Extracted records
□ □ □ □

/-- The guards below level `t` are unaffected by writing at or above `lvl t`. [folklore] -/
theorem eval_guard_writeVec {t t' : ℕ} (ht : t' < t) (σ : ℕ → Bool) {a : ℕ} (ha : lvl N t ≤ a) (w : List Bool) :
    (guard N t').eval (writeVec σ a w) = (guard N t').eval σ := by
  refine propForm_eval_congr fun x hx => writeVec_of_lt σ _ w (lt_of_lt_of_le hx (le_trans ?_ ha))
  refine (propFormVarBound_guard_le t').trans ?_
  simp only [lvl]
  have : 3 * N * (t' + 1) ≤ 3 * N * t := Nat.mul_le_mul_left _ ht
  omega

/-- Writing a concatenation is writing the two parts. [folklore] -/
theorem writeVec_append (σ : ℕ → Bool) : ∀ (a : ℕ) (d d' : List Bool),
    writeVec σ a (d ++ d') = writeVec (writeVec σ a d) (a + d.length) d'
  | a, [], d' => by simp [writeVec]
  | a, b :: d, d' => by
    rw [List.cons_append, writeVec, writeVec, writeVec_append _ (a + 1) d d']
    simp [Nat.add_assoc, Nat.add_comm 1]

/-- Reading the first part of a written concatenation. [folklore] -/
theorem readVec_writeVec_append_left (σ : ℕ → Bool) (a : ℕ) (d d' : List Bool) :
    readVec (writeVec σ a (d ++ d')) a d.length = d := by
  rw [writeVec_append, readVec_writeVec_of_le _ _ _ le_rfl, readVec_writeVec_self]

/-- Reading the second part of a written concatenation. [folklore] -/
theorem readVec_writeVec_append_right (σ : ℕ → Bool) (a : ℕ) (d d' : List Bool) :
    readVec (writeVec σ a (d ++ d')) (a + d.length) d'.length = d' := by
  rw [writeVec_append, readVec_writeVec_self]

/-- A `∀` over words of length `2n` is a `∀` over pairs of words of length `n`. [folklore] -/
theorem forall_length_two_mul_iff {n : ℕ} {P : List Bool → Prop} :
    (∀ w : List Bool, w.length = 2 * n → P w) ↔ ∀ d d' : List Bool, d.length = n → d'.length = n → P (d ++ d') := by
  constructor
  · intro h d d' hd hd'
    exact h (d ++ d') (by simp [hd, hd']; ring)
  · intro h w hw
    have := h (w.take n) (w.drop n) (by simp [hw]; omega) (by simp [hw]; omega)
    rwa [List.take_append_drop] at this

/-- **The semantic induction** ("the two definitions of `ψᵢ` are logically equivalent"): with the
`k` innermost levels still quantified, at level `t = m - k`, the formula says: the start pin and
the acceptance hold, and if the outer guards hold then `2^k` steps lead from `Xₜ` to `Yₜ`.
[cite: AroraBarakCC2009, Thm. 4.13 (proof, p. 112)] -/
theorem qbfEval_lvlQuants_iff (hΦ : ∀ σ a b, (Φ a b).eval σ = true ↔ Step (readVec σ a N) (readVec σ b N))
    (hacc : ∀ σ a, (acc a).eval σ = true ↔ Acc (readVec σ a N)) (hs : start.length ≤ N) :
    ∀ (k t : ℕ), t + k = m → ∀ σ : ℕ → Bool,
      qbfEval (savitchMatrix Φ acc start N m) (lvlQuants N k) (lvl N t) σ = true ↔
        readVec σ 0 start.length = start ∧ Acc (readVec σ N N) ∧
          (GuardsHold N σ t → Reach N Step k (readVec σ (xb N t) N) (readVec σ (yb N t) N))
  | 0, t, htk, σ => by
    subst htk
    rw [lvlQuants, qbfEval, savitchMatrix, PropForm.eval, PropForm.eval, Bool.and_eq_true, Bool.and_eq_true,
      eval_vecConst, hacc, eval_chain Step hΦ σ (t + 0) le_rfl, Nat.sub_self]
    simp only [GuardsHold, Reach, Nat.zero_le, true_implies, Nat.add_zero]
  | k + 1, t, htk, σ => by
    -- peel the block `∃ C''ₜ ∀ Dₜ ∀ D'ₜ`
    rw [lvlQuants, List.append_assoc, qbfEval_replicate_false_append]
    simp only [qbfEval_replicate_true_append]
    have hlvl : lvl N t + N + 2 * N = lvl N (t + 1) := by simp [lvl]; ring
    have hxb : xb N t + N ≤ lvl N t := by cases t <;> simp [xb, lvl] <;> ring_nf <;> omega
    have hyb : yb N t + N ≤ lvl N t := by cases t <;> simp [yb, lvl] <;> ring_nf <;> omega
    have h2N : 2 * N ≤ lvl N t := by simp [lvl]
    -- the inner formula under the written blocks
    have key : ∀ c d d' : List Bool, c.length = N → d.length = N → d'.length = N →
        (qbfEval (savitchMatrix Φ acc start N m) (lvlQuants N k) (lvl N t + N + 2 * N)
            (writeVec (writeVec σ (lvl N t) c) (lvl N t + N) (d ++ d')) = true ↔
          readVec σ 0 start.length = start ∧ Acc (readVec σ N N) ∧
            (GuardsHold N σ t ∧ ((d = readVec σ (xb N t) N ∧ d' = c) ∨ (d = c ∧ d' = readVec σ (yb N t) N)) →
              Reach N Step k d d')) := by
      intro c d d' hc hd hd'
      set σ'' := writeVec (writeVec σ (lvl N t) c) (lvl N t + N) (d ++ d') with hσ''
      have hr0 : readVec σ'' 0 start.length = readVec σ 0 start.length := by
        rw [hσ'', readVec_writeVec_of_le _ _ _ (by omega), readVec_writeVec_of_le _ _ _ (by omega)]
      have hrN : readVec σ'' N N = readVec σ N N := by
        rw [hσ'', readVec_writeVec_of_le _ _ _ (by omega), readVec_writeVec_of_le _ _ _ (by omega)]
      have hrx : readVec σ'' (xb N t) N = readVec σ (xb N t) N := by
        rw [hσ'', readVec_writeVec_of_le _ _ _ (by omega), readVec_writeVec_of_le _ _ _ hxb]
      have hry : readVec σ'' (yb N t) N = readVec σ (yb N t) N := by
        rw [hσ'', readVec_writeVec_of_le _ _ _ (by omega), readVec_writeVec_of_le _ _ _ hyb]
      have hrc : readVec σ'' (lvl N t) N = c := by
        rw [hσ'', readVec_writeVec_of_le _ _ _ le_rfl]
        have := readVec_writeVec_self σ (lvl N t) c
        rwa [hc] at this
      have hrd : readVec σ'' (lvl N t + N) N = d := by
        have := readVec_writeVec_append_left (writeVec σ (lvl N t) c) (lvl N t + N) d d'
        rwa [hd] at this
      have hrd' : readVec σ'' (lvl N t + 2 * N) N = d' := by
        have := readVec_writeVec_append_right (writeVec σ (lvl N t) c) (lvl N t + N) d d'
        rwa [hd, hd', show lvl N t + N + N = lvl N t + 2 * N by ring] at this
      have hG : GuardsHold N σ'' (t + 1) ↔
          GuardsHold N σ t ∧ ((d = readVec σ (xb N t) N ∧ d' = c) ∨ (d = c ∧ d' = readVec σ (yb N t) N)) := by
        constructor
        · intro h
          refine ⟨fun t' ht' => ?_, ?_⟩
          · have := h t' (by omega)
            rwa [hσ'', eval_guard_writeVec ht' _ (by omega), eval_guard_writeVec ht' _ le_rfl] at this
          · have := h t (Nat.lt_succ_self t)
            simp only [guard, PropForm.eval, Bool.or_eq_true, Bool.and_eq_true, eval_vecEq, hrd, hrx, hrc, hrd', hry] at this
            exact this
        · rintro ⟨h, hg⟩ t' ht'
          rcases Nat.lt_succ_iff_lt_or_eq.1 ht' with ht' | rfl
          · rw [hσ'', eval_guard_writeVec ht' _ (by omega), eval_guard_writeVec ht' _ le_rfl]
            exact h t' ht'
          · simp only [guard, PropForm.eval, Bool.or_eq_true, Bool.and_eq_true, eval_vecEq, hrd, hrx, hrc, hrd', hry]
            exact hg
      rw [hlvl, qbfEval_lvlQuants_iff hΦ hacc hs k (t + 1) (by omega) σ'', hr0, hrN, hG]
      simp only [xb, yb, hrd, hrd']
    constructor
    · rintro ⟨c, hc, h⟩
      have h' : ∀ d d' : List Bool, d.length = N → d'.length = N →
          (readVec σ 0 start.length = start ∧ Acc (readVec σ N N) ∧
            (GuardsHold N σ t ∧ ((d = readVec σ (xb N t) N ∧ d' = c) ∨ (d = c ∧ d' = readVec σ (yb N t) N)) →
              Reach N Step k d d')) := fun d d' hd hd' =>
        (key c d d' hc hd hd').1 (h (d ++ d') (by simp [hd, hd']; ring))
      obtain ⟨hp, ha, -⟩ := h' (readVec σ (xb N t) N) c (by simp) hc
      refine ⟨hp, ha, fun hGH => ⟨c, hc, ?_, ?_⟩⟩
      · exact (h' _ c (by simp) hc).2.2 ⟨hGH, Or.inl ⟨rfl, rfl⟩⟩
      · exact (h' c _ hc (by simp)).2.2 ⟨hGH, Or.inr ⟨rfl, rfl⟩⟩
    · rintro ⟨hp, ha, himp⟩
      by_cases hGH : GuardsHold N σ t
      · obtain ⟨Z, hZ, h₁, h₂⟩ := himp hGH
        refine ⟨Z, hZ, ?_⟩
        rw [forall_length_two_mul_iff]
        intro d d' hd hd'
        rw [key Z d d' hZ hd hd']
        refine ⟨hp, ha, ?_⟩
        rintro ⟨-, (⟨rfl, rfl⟩ | ⟨rfl, rfl⟩)⟩
        · exact h₁
        · exact h₂
      · refine ⟨List.replicate N false, by simp, ?_⟩
        rw [forall_length_two_mul_iff]
        intro d d' hd hd'
        rw [key _ d d' (by simp) hd hd']
        exact ⟨hp, ha, fun h => absurd h.1 hGH⟩
/-!
# `Balaban1983to89.B8Prop3PrintedZdGF3P2GammaOfSockPer` — [Balaban1985RegularSpaces] PROPOSITION 3 (p. 87) AT THE EDITION-δ₂ P-CARRIER `zdGF3P₂` FOR
# **PERIODIC PAIRS**, FROM THE **PERIODIC-GUARDED** BOTH-POINTS SOCKET `SockB9P3H2Per` — dag-n05-d's D3₂ `prop3Printed_zdGF3P₂_map_γ` RE-RUN ON PERIODIC DATA
# (the H2 ∕ δ₂ suppliers' currency of the (β′-PERIODIC) road under P4 ANSWER (ii))

statement-level skeleton of published theorems with citation tags; proofs where landed; nothing here is a claim about the Yang–Mills mass gap

T. Bałaban, *Spaces of regular gauge field configurations on a lattice and gauge fixing conditions*, Commun. Math. Phys. **99** (1985) 75–102
`[Balaban1985RegularSpaces]` ("B8"): Prop. 3 p. 87, (1.40)–(1.42) p. 83, (1.57)–(1.62) pp. 86–87, (1.36)–(1.39) p. 82, (1.31) p. 82, p. 77 («Ω_j ⊂ T_η»).
`[Balaban1985BackgroundPropagators]` ("[4]") Thm 3.3 pp. 398–399, (3.40) p. 397 (the Hölder seminorm on `Ω_j`).  `[Balaban1985Averaging]` (4) p. 18 (the torus).

## WHY THIS FILE (cell `pub-ymgap`, HUMAN RULING D-0062; width seat `pub-ymgap-dag-n05-w1` (g4); dag-n05-d P4 ANSWER (ii) 2026-08-28 14:20Z «P4 = the P₂D-model
## periodic twin: member `zdGF3HP₂ ↦ zdGF3HP₂Per`, binders at periodic members»; dag-n06-b WORD-26 (Q-a); lit-balaban word #27 «N06 suppliers conclude the GUARDED socket»)

The twin of this seat's `B8LeafModelZdPerProp3OfSockPer` (Proposition 3 on `zdGF3`'s periodic pairs from the guarded `SockB9P3Per`) IN THE δ₂ CURRENCY: the (β′-PERIODIC) road
under (ii) reads Proposition 3 on the P₂D member model (`zdGF3P₂`: the Hölder member of (1.36) over pairs with BOTH points in `Ω_j`, (1.37) over print's `towerBondsP`),
whose ℤᵈ assembly is dag-n05-d's `B8Prop3PrintedZdGF3P2Gamma.prop3Printed_zdGF3P₂_map_γ` from dag-n06-b's both-points socket `SockB9P3H2` — UNGUARDED ([4] in infinite volume).
NODE N06's periodic objects can supply only the GUARDED text `B8LeafModelZd3SockH2Per.SockB9P3H2Per P …` (`U₀`, `W`, `A′` `P`-periodic; this seat's CLAIM-4, the
both-points twin of dag-n06-b's `SockB9P3Per`).  As in the original currency, the assembly calls the socket EXACTLY
ONCE, at `(U₀, W := U₁, A := mlogCfg k η {Ω_j} U₁)`; on a periodic pair over periodic domains all three are periodic (`isPeriodic_mlogCfg_of_isPeriodic`), so the guarded socket
suffices.  Everything else is D3₂'s proof VERBATIM (this seat g0's γ engine `B8Prop3KLevelGamma.prop3_norms_kLevel_γ ∕ prop3_fifth_kLevel_γ ∕ prop3_windows_γ`, the box law
`towerBondsP_box_subset_pred`, `thm2_pointwise_A` — BY NAME).

## WHAT IS PROVED (kernel, 0 sorry, 0 def)

* §1 ★★ `prop3Body_periodicPair_zdGF3P₂_γ_of_sockB9P3H2Per` — PROPOSITION 3's BODY AT ONE `ℤᵈ` δ₂-MEMBER `i` FOR EVERY PAIR WITH `P`-PERIODIC `U₀`, `U₁`, from `SockB9P3H2Per P …` at
  print's class `towerBondsP` at that member (threshold `min cP (c_N∕L²)` before the member), whenever `Ω_j` (`j ≤ k`) are `P`-periodic; `C₂ ≥ 2097152(d+1)²L²`.
* §2 ★★ `prop3Body_member_hp2per_γ_of_sockB9P3H2Per` · ★★ `prop3Printed_hp2per_map_γ_of_sockB9P3H2Per` — the periodic-FAMILY forms on dag-n05-c's P1′ `zdGF3HP₂Per` (pure-∀ corollaries).
* §3 ★ `Node00.prop3_famB8OfRecordSubBP₂DPer_of_sockB9P3H2Per` · ★ `Node00.prop3_famB8OfRecordSubBP₂DPerκ_of_sockB9P3H2Per` — the record faces on this lineage's P2′ ∕ K2 (uncut periodic
  δ₂-family of record and its print-class cut `IdxB8SubDPerκ`): the `p3` conjunct of `B8LeafOfRecordSubBP₂DPer(κ)` is suppliable by NODE N06's PERIODIC objects.

## HONEST SCOPE

A re-run of a LANDED assembly with three periodicity threads; NO estimate of [B8] ∕ [4] proved anew; the socket body ([4] Thm 3.3 with (3.42)–(3.43), N06 content, `m ≥ 1` OPEN)
remains a HYPOTHESIS in the guarded form N06's periodic objects address; count-neutral helper (K1⁹ `stmt-QuantumFields-27364`); N05 NOT discharged; no count claim; one finite `𝕋⁴`
programme at fixed `ε`, Bałaban AS PRINTED; the Yang–Mills mass gap (Clay) is NOT proved by any of this — R4 closes the conditional finite-`𝕋⁴` rung `BalabanLadder.UV` only; nothing
continuum ∕ ℝ⁴ ∕ OS.  No `sorry`, no `def`, no `instance`, no `notation`.  Unit `pub-ymgap-dag-n05-w1` (g4), 2026-08-28.

[cite: Balaban1985RegularSpaces, Prop. 3 p.87, (1.40)–(1.42) p.83, (1.57)–(1.62) pp.86–87, (1.36)–(1.39) p.82, (1.31) p.82, p.77; Balaban1985BackgroundPropagators, Thm 3.3 p.398, (3.40) p.397]
-/

noncomputable section

open NormedSpace

namespace Literature.MathematicalPhysics.QuantumFieldTheory.Balaban1983to89.B8Prop3PrintedZdGF3P2GammaOfSockPer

□ □ □ □

Task directions = Among the records above, extract exactly the lines from the line with "hry] at this" to the line with "Reach N Step k d d')) := fun", both lines included, and leave out the rest.

Answer box =
            simp only [guard, PropForm.eval, Bool.or_eq_true, Bool.and_eq_true, eval_vecEq, hrd, hrx, hrc, hrd', hry] at this
            exact this
        · rintro ⟨h, hg⟩ t' ht'
          rcases Nat.lt_succ_iff_lt_or_eq.1 ht' with ht' | rfl
          · rw [hσ'', eval_guard_writeVec ht' _ (by omega), eval_guard_writeVec ht' _ le_rfl]
            exact h t' ht'
          · simp only [guard, PropForm.eval, Bool.or_eq_true, Bool.and_eq_true, eval_vecEq, hrd, hrx, hrc, hrd', hry]
            exact hg
      rw [hlvl, qbfEval_lvlQuants_iff hΦ hacc hs k (t + 1) (by omega) σ'', hr0, hrN, hG]
      simp only [xb, yb, hrd, hrd']
    constructor
    · rintro ⟨c, hc, h⟩
      have h' : ∀ d d' : List Bool, d.length = N → d'.length = N →
          (readVec σ 0 start.length = start ∧ Acc (readVec σ N N) ∧
            (GuardsHold N σ t ∧ ((d = readVec σ (xb N t) N ∧ d' = c) ∨ (d = c ∧ d' = readVec σ (yb N t) N)) →
              Reach N Step k d d')) := fun d d' hd hd' =>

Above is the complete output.